Муслетдин величественно кивнул.
– Показывай, где это! – властно сказал он.
Мурад повел старика к утопающему в зелени домику смотрителя маяка, четыре звероподобных татарина, телохранителя главы общины, последовали за ними на некотором расстоянии, чтобы не мешать беседе солидных людей.
От парковки к домику надо было подниматься круто в гору, потому что строители возвели башню маяка на специально насыпанном искусственном возвышении, а тучный Муслетдин пешком ходить не любил и, когда приходилось, шел медленно, опасаясь задохнуться.
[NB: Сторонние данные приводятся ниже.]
/-- The coordinate derivative `∂_a v_b (x)` of a (real or complex) covector component field
`v : U → (Fin 3 → 𝕜)` (Mathlib's `mvfderiv` of the vector-valued function `v` in the direction
`eₐ`, component `b`). [folklore] -/
def pd₁ (v : U → Fin 3 → 𝕜) (x : U) (a b : Fin 3) : 𝕜 :=
  mvfderiv 𝓘(ℝ, E3) v x (frame a) b

/-- The covariant derivative `D_a v_b = ∂_a v_b − Γ^c_ab v_c` of a covector component field with
respect to the Levi-Civita connection of `h` (for complex `v`: real and imaginary parts
separately). O'Neill 1983, Ch. 3, Prop. 3.13 and Prop. 3.18. [cite: ONeill1983, Ch. 3, Prop. 3.18] -/
def covD₁ (v : U → Fin 3 → 𝕜) (x : U) (a b : Fin 3) : 𝕜 :=
  pd₁ v x a b - ∑ c, (christoffel D x a b c : 𝕜) * v x c

/-- The coordinate derivative `∂_c T_ab (x)` of a covariant `2`-tensor component field
`T : U → (Fin 3 → Fin 3 → 𝕜)`. [folklore] -/
def pd₂ (T : U → Fin 3 → Fin 3 → 𝕜) (x : U) (c a b : Fin 3) : 𝕜 :=
  mvfderiv 𝓘(ℝ, E3) T x (frame c) a b

/-- The covariant derivative `D_c T_ab = ∂_c T_ab − Γ^e_ca T_eb − Γ^e_cb T_ae` of a covariant
`2`-tensor component field with respect to the Levi-Civita connection of `h`. O'Neill 1983,
Ch. 3, Prop. 3.18; Lee 2018, Prop. 4.16. [cite: ONeill1983, Ch. 3, Prop. 3.18] -/
def covD₂ (T : U → Fin 3 → Fin 3 → 𝕜) (x : U) (c a b : Fin 3) : 𝕜 :=
  pd₂ T x c a b - ∑ e, (christoffel D x c a e : 𝕜) * T x e b
    - ∑ e, (christoffel D x c b e : 𝕜) * T x a e

/-! ### Part B. The electric and magnetic parts of the Weyl tensor from the data -/

/-- The **electric part of the Weyl tensor** of the vacuum development along the slice, computed
from the data by the Gauss equation: the `h`-trace-free part of
`Ric_ab + (tr_h k) k_ab − k_ac h^{cd} k_db` (on solutions of the vacuum Hamiltonian constraint the
trace already vanishes). It is the tensor equivalent of B–VK's totally symmetric
`E_ABCD = −r_(ABCD) + ½ Ω_(AB^PQ Ω_CD)PQ − ⅙ Ω_ABCD K` (B–VK 2010, (Weyl:Electric); GP–VK 2008, §3),
up to the overall sign fixed by the Riemann convention (immaterial here, module docstring); tensor
form Valiente Kroon 2022, (11.37a) with `Ω = 1`, `L_ab = 0`. [cite: Kroon2022, (11.37a)] -/
def weylElectric (x : U) (a b : Fin 3) : ℝ :=
  let trk : ℝ := ∑ c, ∑ d, hUp D x c d * kLow D x c d
  let M : Fin 3 → Fin 3 → ℝ := fun a b ↦
    ricLow D x a b + trk * kLow D x a b - ∑ c, ∑ d, kLow D x a c * hUp D x c d * kLow D x d b
  M a b - (1 / 3 : ℝ) * (∑ c, ∑ d, hUp D x c d * M c d) * hLow D x a b

/-- The **magnetic part of the Weyl tensor** of the vacuum development along the slice, computed
from the data by the Codazzi equation: the symmetrised curl `B_ab = ε_(a|^{cd} D_c k_d|b)`
(`ε_a^{cd} = ε_ac'd' h^{c'c} h^{d'd}`; it is trace-free, and already symmetric on solutions of the
momentum constraint). Tensor equivalent of B–VK's totally symmetric `B_ABCD = −i D^Q_(A Ω_BCD)Q`
(B–VK 2010, (Weyl:Magnetic); GP–VK 2008, (B_ABCD)) up to the orientation sign (immaterial); tensor
form Valiente Kroon 2022, (11.6) with the Codazzi equation (11.35i), `Ω = 1`, `L_a = 0`. [cite: Kroon2022, (11.6) and (11.35i)] -/
def weylMagnetic (x : U) (a b : Fin 3) : ℝ :=
  let curl : Fin 3 → Fin 3 → ℝ := fun a b ↦
    ∑ c', ∑ d', ∑ c, ∑ d,
      volLow D x a c' d' * hUp D x c' c * hUp D x d' d * covD₂ D (kLow D) x c d b
  (1 / 2 : ℝ) * (curl a b + curl b a)

/-- The complex symmetric trace-free tensor `C_ab = E_ab + i B_ab` of B–VK 2010, App. B: the
tensor equivalent `σ_a^{AB} σ_b^{CD} Ψ_ABCD` of the restriction `Ψ_ABCD = E_ABCD + i B_ABCD` of
the Weyl spinor to the slice (B–VK 2010, §3.6), as a complex `2`-tensor component field on `U`. [cite: BackdahlValientekroon2010, App. B] -/
def weyl (x : U) (a b : Fin 3) : ℂ :=
  (weylElectric D x a b : ℂ) + Complex.I * (weylMagnetic D x a b : ℂ)

/-! ### Part C. The KSID residuals in the conventions of B–VK 2010, App. B -/

omit [D.metric.HasLeviCivita] in
/-- The papers' negative definite `3`-metric `h^paper_ab = −h_ab` (signature `(+,−,−,−)`
conventions, B–VK 2010, §1 "General notation and conventions"). [cite: BackdahlValientekroon2010, §1] -/
def gLow (x : U) (a b : Fin 3) : ℝ :=
  -hLow D x a b

omit [D.metric.HasLeviCivita] in
/-- The inverse `h_paper^{ab} = −h^{ab}` of the papers' negative definite `3`-metric; Part C
raises indices with it, as printed. B–VK 2010, §1. [cite: BackdahlValientekroon2010, §1] -/
def gUp (x : U) (a b : Fin 3) : ℝ :=
  -hUp D x a b

omit [D.metric.HasLeviCivita] in
/-- The papers' second fundamental form `K_ab = √2 · k_ab`: B–VK normalise the normal by
`τ_μ τ^μ = 2`, i.e. `τ = √2 ν`, and `K_μν = −h_μ^λ h_ν^ρ ∇_λ τ_ρ` (B–VK 2010, §3.1; §6.1: "the
unusual coefficients [of `−2r − K² + K_ab K^ab = 0`] come from our normalisation of `τ^μ`"). The
sign (time orientation) is immaterial (module docstring). [cite: BackdahlValientekroon2010, §3.1 and §6.1] -/
def tauK (x : U) (a b : Fin 3) : ℝ :=
  Real.sqrt 2 * kLow D x a b

/-- The **lapse candidate** `ζ = ξ ≡ ∇^PQ κ_PQ = D^a κ_a` of a complex covector field `κ_a`
(the tensor equivalent of `κ_AB`). B–VK 2010, (xi_sen_1) and App. B (`ζ = D^a κ_a`). [cite: BackdahlValientekroon2010, App. B] -/
def lapse (κ : U → Fin 3 → ℂ) (x : U) : ℂ :=
  ∑ a, ∑ b, (gUp D x a b : ℂ) * covD₁ D κ x b a

/-- The **shift candidate** `ζ_a ≡ σ_a^{AB} ξ_AB`, `ξ_AB = (3/2) ∇_(A^D κ_B)D`:
`ζ_a = (3/(2√2)) i ε_abc D^c κ^b − ¾ K_ab κ^b + ¾ K_b^b κ_a` (indices raised with `h_paper^{ab}`,
`K = tauK`, `ε = volLow`). For a Killing spinor, `(ζ, ζ_a)` are the Killing initial data (lapse,
shift) of the associated Killing vector. B–VK 2010, (xi_sen_2) and App. B. [cite: BackdahlValientekroon2010, App. B] -/
def shift (κ : U → Fin 3 → ℂ) (x : U) (a : Fin 3) : ℂ :=
  let Dκ : Fin 3 → Fin 3 → ℂ := covD₁ D κ x
  let κU : Fin 3 → ℂ := fun c ↦ ∑ e, (gUp D x c e : ℂ) * κ x e
  let DκUU : Fin 3 → Fin 3 → ℂ := fun c b ↦
    ∑ c', ∑ b', (gUp D x c c' : ℂ) * (gUp D x b b' : ℂ) * Dκ c' b'
  let trK : ℝ := ∑ b, ∑ c, gUp D x b c * tauK D x b c
  ((3 / (2 * Real.sqrt 2) : ℝ) : ℂ) * Complex.I * (∑ b, ∑ c, (volLow D x a b c : ℂ) * DκUU c b)
    - (3 / 4 : ℂ) * (∑ b, (tauK D x a b : ℂ) * κU b)
    + (3 / 4 : ℂ) * (trK : ℂ) * κ x a

/-- The **spatial Killing spinor residual** `ζ_ab ≡ σ_a^{AB} σ_b^{CD} ξ_ABCD`,
`ξ_ABCD = ∇_(AB κ_CD)`:
`ζ_ab = D_(a κ_b) − ⅓ h_ab D^c κ_c − (i/√2) ε_cd(a K_b)^d κ^c` (papers' `h_ab = gLow`, `K = tauK`,
indices raised with `gUp`). The spatial Killing spinor equation (B–VK 2010, (kspd1),
(SpatialKillingSpinorEquation); GP–VK 2008, (killingspinor_a)) is `ζ_ab = 0`; for `k = 0` it is the
conformal Killing equation. B–VK 2010, App. B. [cite: BackdahlValientekroon2010, App. B] -/
def spatialKillingSpinorResidual (κ : U → Fin 3 → ℂ) (x : U) (a b : Fin 3) : ℂ :=
  let Dκ : Fin 3 → Fin 3 → ℂ := covD₁ D κ x
  let κU : Fin 3 → ℂ := fun c ↦ ∑ e, (gUp D x c e : ℂ) * κ x e
  let KM : Fin 3 → Fin 3 → ℝ := fun b d ↦ ∑ e, tauK D x b e * gUp D x e d
  (1 / 2 : ℂ) * (Dκ a b + Dκ b a) - (1 / 3 : ℂ) * (gLow D x a b : ℂ) * lapse D κ x
    - (Complex.I / (Real.sqrt 2 : ℂ)) * (1 / 2 : ℂ) *
        ∑ c, ∑ d, ((volLow D x c d a * KM b d + volLow D x c d b * KM a d : ℝ) : ℂ) * κU c

/-- The **approximate Killing spinor operator** `L = Φ* ∘ Φ` (B–VK 2010, §5.1,
(ApproximateKillingEquation); formally self-adjoint and elliptic, Lemma 11; Euler–Lagrange operator
of `J`, Lemma 12) in its tensor form `(L κ)_a = D^b ζ_ab − (i/√2) ε_acd K^{bc} ζ_b^d`,
B–VK 2010, App. B, (elliptictensor). [cite: BackdahlValientekroon2010, App. B (elliptictensor)] -/
def approximateKillingSpinorOp (κ : U → Fin 3 → ℂ) (x : U) (a : Fin 3) : ℂ :=
  let ζ : U → Fin 3 → Fin 3 → ℂ := fun y ↦ spatialKillingSpinorResidual D κ y
  let KUU : Fin 3 → Fin 3 → ℝ := fun b c ↦
    ∑ b', ∑ c', gUp D x b b' * gUp D x c c' * tauK D x b' c'
  let ζM : Fin 3 → Fin 3 → ℂ := fun b d ↦ ∑ e, ζ x b e * (gUp D x e d : ℂ)
  (∑ b, ∑ b', (gUp D x b b' : ℂ) * covD₂ D ζ x b' a b)
    - (Complex.I / (Real.sqrt 2 : ℂ)) *
        ∑ b, ∑ c, ∑ d, (volLow D x a c d : ℂ) * (KUU b c : ℂ) * ζM b d

/-- The **algebraic product** `P(X, v)_ab = (i/√2) ε_cd(a X_b)^d v^c` of a complex symmetric
trace-free `2`-tensor `X_ab` and a complex vector `v^c` (upper index): the tensor equivalent
`σ_a^{AB} σ_b^{CD} X_(ABC^F v_D)F` of the symmetrised contraction of a totally symmetric valence-`4`
and a symmetric valence-`2` spinor (B–VK 2010, App. B, the display
`σσ Ψ_(ABC^F κ_D)F = (1/√2) i ε_cd(a C_b)^d κ^c`). [cite: BackdahlValientekroon2010, App. B] -/
def algebraicProduct (x : U) (X : Fin 3 → Fin 3 → ℂ) (v : Fin 3 → ℂ) (a b : Fin 3) : ℂ :=
  let XM : Fin 3 → Fin 3 → ℂ := fun b d ↦ ∑ e, X b e * (gUp D x e d : ℂ)
  (Complex.I / (Real.sqrt 2 : ℂ)) * (1 / 2 : ℂ) *
    ∑ c, ∑ d, ((volLow D x c d a : ℂ) * XM b d + (volLow D x c d b : ℂ) * XM a d) * v c

/-- The **first algebraic KSID residual**, the tensor equivalent `(i/√2) ε_cd(a C_b)^d κ^c` of
`Ψ_(ABC^F κ_D)F` (the integrability condition of the Killing spinor equation; B–VK 2010, (kspd2),
(IntegrabilityCondition) and App. B). [cite: BackdahlValientekroon2010, (kspd2) and App. B] -/
def firstAlgebraicResidual (κ : U → Fin 3 → ℂ) (x : U) (a b : Fin 3) : ℂ :=
  algebraicProduct D x (weyl D x) (fun c ↦ ∑ e, (gUp D x c e : ℂ) * κ x e) a b

/-- The tensor equivalent `Σ_ab` of `Σ_ABCD ≡ ∇_(A^F Ψ_BCD)F` (Sen derivative of the Weyl spinor):
`Σ_ab = (i/√2) ε_df(a D^f C^d_b) + ½ C^{cd} K_cd h_ab + C_ab K^f_f − (3/2) C^c_(a K_b)c`
(papers' `h_ab = gLow`, `K = tauK`, indices raised with `gUp`, `C = weyl`). B–VK 2010, App. B. [cite: BackdahlValientekroon2010, App. B] -/
def weylSenCurl (x : U) (a b : Fin 3) : ℂ :=
  let C : U → Fin 3 → Fin 3 → ℂ := fun y ↦ weyl D y
  let DCup : Fin 3 → Fin 3 → Fin 3 → ℂ := fun f d b ↦
    ∑ f', ∑ d', (gUp D x f f' : ℂ) * (gUp D x d d' : ℂ) * covD₂ D C x f' d' b
  let CUU : Fin 3 → Fin 3 → ℂ := fun c d ↦
    ∑ c', ∑ d', (gUp D x c c' : ℂ) * (gUp D x d d' : ℂ) * C x c' d'
  let CM : Fin 3 → Fin 3 → ℂ := fun c a ↦ ∑ e, (gUp D x c e : ℂ) * C x e a
  let trK : ℝ := ∑ e, ∑ f, gUp D x e f * tauK D x e f
  (Complex.I / (Real.sqrt 2 : ℂ)) * (1 / 2 : ℂ) *
      (∑ d, ∑ f, ((volLow D x d f a : ℂ) * DCup f d b + (volLow D x d f b : ℂ) * DCup f d a))
    + (1 / 2 : ℂ) * (∑ c, ∑ d, CUU c d * (tauK D x c d : ℂ)) * (gLow D x a b : ℂ)
    + C x a b * (trK : ℂ)
    - (3 / 2 : ℂ) * (1 / 2 : ℂ) * ∑ c, (CM c a * (tauK D x b c : ℂ) + CM c b * (tauK D x a c : ℂ))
По дороге спортивный и накачанный Мурад, не замечавший трудностей подъема, рассказывал:
– Я тут, возле маяка, уже приличное время дежурю. И кое-что интересное мне удалось подсмотреть.
– Ну?.. – пыхтя и отдуваясь, спросил старый татарин.
– Сегодня рано утром, солнце еще только показалось, подкатил к маяку белый «Лексус». Я уж думал, сам Абу Али сюда пожаловал для особенного душевного разговора со своим русским другом. Как бы не так! В машине был только его шофер. Припарковал машину, даже не посмотрел вокруг, видно, торопился очень. В домик к смотрителю заскочил, будто к себе домой.